- Excerpted records -
- Opening Delimiter -

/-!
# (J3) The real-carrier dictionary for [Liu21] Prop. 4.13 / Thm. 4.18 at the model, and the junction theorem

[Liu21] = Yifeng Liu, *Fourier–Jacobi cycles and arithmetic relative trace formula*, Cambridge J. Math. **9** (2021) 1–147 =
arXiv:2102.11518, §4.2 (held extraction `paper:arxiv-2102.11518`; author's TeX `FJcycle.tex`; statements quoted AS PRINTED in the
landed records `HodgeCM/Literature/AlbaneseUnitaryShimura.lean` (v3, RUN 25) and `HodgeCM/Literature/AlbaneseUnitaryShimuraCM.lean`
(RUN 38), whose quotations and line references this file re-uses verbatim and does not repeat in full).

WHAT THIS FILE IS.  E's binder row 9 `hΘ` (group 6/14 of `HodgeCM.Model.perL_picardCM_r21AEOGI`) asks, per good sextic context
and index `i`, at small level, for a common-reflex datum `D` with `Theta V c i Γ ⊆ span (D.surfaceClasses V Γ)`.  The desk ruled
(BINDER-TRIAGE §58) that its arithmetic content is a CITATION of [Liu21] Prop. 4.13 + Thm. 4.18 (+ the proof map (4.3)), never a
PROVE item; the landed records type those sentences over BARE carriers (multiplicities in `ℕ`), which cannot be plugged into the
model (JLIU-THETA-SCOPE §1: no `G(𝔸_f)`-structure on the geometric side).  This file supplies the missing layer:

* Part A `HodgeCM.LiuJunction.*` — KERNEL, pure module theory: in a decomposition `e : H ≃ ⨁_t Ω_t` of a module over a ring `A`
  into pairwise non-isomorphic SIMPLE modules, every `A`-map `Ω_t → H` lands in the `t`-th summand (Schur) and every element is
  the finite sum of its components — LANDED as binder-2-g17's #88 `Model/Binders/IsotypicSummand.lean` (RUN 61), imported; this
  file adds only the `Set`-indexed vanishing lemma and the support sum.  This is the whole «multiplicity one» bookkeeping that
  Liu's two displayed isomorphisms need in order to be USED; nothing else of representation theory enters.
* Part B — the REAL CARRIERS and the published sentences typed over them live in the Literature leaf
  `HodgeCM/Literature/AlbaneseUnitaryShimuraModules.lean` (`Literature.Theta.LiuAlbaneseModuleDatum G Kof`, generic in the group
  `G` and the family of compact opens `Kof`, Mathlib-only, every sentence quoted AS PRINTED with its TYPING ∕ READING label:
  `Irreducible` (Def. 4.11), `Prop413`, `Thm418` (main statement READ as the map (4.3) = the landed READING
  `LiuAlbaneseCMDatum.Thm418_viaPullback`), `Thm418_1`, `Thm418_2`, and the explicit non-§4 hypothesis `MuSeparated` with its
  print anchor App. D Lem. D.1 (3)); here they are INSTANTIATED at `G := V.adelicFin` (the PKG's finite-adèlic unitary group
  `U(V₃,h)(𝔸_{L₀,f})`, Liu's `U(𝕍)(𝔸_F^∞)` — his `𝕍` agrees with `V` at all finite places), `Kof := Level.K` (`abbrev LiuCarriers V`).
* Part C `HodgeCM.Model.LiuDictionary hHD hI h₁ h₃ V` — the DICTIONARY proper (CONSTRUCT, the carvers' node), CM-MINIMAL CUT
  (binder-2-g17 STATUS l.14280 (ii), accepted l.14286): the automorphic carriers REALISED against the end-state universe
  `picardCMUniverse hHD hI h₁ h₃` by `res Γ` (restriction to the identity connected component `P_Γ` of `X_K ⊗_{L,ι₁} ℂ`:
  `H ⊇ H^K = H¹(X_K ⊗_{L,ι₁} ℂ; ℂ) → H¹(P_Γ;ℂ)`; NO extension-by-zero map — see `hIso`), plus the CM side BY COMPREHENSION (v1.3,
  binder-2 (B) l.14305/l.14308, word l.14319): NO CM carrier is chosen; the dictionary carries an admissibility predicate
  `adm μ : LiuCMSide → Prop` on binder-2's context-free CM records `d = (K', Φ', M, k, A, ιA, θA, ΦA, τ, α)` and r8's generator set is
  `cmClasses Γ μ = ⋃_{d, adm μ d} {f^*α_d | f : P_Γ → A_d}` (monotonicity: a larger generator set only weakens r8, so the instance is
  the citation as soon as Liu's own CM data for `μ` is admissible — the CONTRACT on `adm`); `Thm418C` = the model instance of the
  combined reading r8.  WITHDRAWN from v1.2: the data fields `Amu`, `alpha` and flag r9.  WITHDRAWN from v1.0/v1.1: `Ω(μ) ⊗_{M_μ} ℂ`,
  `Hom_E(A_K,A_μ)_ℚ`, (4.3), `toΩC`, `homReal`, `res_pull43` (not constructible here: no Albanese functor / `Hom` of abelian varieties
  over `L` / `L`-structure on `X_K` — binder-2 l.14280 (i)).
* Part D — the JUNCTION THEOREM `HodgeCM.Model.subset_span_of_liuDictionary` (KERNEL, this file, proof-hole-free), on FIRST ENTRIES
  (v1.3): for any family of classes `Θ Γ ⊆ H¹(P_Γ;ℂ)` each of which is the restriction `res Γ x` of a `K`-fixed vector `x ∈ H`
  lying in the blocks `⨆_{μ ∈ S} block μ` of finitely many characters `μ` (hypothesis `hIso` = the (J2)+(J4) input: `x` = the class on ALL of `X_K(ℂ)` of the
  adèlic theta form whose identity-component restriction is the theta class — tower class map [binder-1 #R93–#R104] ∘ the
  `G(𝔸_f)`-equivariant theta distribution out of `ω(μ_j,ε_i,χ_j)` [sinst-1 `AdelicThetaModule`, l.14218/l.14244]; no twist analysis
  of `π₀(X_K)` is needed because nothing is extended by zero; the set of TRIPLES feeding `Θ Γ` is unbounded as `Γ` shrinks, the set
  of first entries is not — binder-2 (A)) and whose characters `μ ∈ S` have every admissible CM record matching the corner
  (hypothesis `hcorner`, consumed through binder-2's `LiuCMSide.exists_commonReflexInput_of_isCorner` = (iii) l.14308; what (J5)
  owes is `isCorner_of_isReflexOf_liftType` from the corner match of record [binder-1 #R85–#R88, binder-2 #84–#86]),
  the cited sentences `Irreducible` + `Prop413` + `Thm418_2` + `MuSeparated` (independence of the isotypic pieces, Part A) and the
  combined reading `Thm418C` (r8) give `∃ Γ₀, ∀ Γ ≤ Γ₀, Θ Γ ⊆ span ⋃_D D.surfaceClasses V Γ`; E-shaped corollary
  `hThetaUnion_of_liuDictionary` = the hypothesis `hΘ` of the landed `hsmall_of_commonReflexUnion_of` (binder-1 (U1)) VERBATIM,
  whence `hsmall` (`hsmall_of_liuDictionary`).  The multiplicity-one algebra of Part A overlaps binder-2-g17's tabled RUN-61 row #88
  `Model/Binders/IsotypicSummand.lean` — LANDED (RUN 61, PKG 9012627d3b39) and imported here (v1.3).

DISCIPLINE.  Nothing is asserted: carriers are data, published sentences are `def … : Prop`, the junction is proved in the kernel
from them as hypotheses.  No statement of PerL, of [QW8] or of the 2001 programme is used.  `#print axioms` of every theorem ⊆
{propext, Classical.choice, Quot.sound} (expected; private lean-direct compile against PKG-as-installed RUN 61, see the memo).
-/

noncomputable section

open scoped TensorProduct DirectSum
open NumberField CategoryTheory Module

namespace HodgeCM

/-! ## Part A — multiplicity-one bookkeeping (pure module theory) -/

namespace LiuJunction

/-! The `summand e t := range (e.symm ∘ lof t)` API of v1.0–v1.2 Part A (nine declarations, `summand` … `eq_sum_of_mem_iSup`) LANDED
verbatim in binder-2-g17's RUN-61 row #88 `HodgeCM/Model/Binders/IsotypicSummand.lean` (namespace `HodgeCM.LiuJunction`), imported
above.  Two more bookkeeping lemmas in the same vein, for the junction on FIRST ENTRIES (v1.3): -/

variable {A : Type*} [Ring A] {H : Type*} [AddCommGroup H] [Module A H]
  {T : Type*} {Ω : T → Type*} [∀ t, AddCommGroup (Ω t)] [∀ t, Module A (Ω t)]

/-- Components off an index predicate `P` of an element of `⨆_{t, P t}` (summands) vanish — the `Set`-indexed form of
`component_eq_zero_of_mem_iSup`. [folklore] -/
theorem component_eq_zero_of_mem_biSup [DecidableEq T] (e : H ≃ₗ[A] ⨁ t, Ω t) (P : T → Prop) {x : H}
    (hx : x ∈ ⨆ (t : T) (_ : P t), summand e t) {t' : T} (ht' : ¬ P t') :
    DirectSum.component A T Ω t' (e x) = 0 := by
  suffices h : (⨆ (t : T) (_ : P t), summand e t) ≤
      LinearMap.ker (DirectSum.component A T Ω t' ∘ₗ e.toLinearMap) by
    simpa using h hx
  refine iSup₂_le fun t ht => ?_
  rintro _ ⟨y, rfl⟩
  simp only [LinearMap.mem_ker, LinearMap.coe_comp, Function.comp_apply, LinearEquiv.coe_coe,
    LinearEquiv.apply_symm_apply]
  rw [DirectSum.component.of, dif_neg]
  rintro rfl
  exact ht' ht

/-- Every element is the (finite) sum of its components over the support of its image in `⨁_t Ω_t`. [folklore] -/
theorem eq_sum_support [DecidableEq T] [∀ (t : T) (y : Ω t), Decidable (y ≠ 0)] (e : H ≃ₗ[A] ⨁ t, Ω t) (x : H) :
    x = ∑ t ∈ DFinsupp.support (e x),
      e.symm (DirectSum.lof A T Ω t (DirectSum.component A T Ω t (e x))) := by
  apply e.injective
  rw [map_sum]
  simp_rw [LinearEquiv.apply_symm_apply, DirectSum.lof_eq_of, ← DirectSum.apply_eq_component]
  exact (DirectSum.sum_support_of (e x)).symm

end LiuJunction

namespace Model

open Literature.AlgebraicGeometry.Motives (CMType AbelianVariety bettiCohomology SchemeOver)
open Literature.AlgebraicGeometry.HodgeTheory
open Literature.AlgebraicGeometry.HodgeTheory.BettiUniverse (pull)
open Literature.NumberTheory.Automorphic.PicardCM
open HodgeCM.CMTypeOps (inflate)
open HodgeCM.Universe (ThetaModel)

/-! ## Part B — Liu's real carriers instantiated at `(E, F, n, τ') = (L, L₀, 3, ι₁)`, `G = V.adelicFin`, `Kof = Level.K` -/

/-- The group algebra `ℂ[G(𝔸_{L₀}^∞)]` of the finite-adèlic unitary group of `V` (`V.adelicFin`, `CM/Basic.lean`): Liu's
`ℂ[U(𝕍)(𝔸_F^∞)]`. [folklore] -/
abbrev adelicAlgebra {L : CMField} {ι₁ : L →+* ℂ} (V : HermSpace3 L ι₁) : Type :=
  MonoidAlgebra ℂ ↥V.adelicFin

- Closing Delimiter -

From the records above, repeat exactly the lines from the one with "verbatim in binder-2-g17's" through the one with "ENTRIES (v1.3): -/", both included.

- The completed task -
verbatim in binder-2-g17's RUN-61 row #88 `HodgeCM/Model/Binders/IsotypicSummand.lean` (namespace `HodgeCM.LiuJunction`), imported
above.  Two more bookkeeping lemmas in the same vein, for the junction on FIRST ENTRIES (v1.3): -/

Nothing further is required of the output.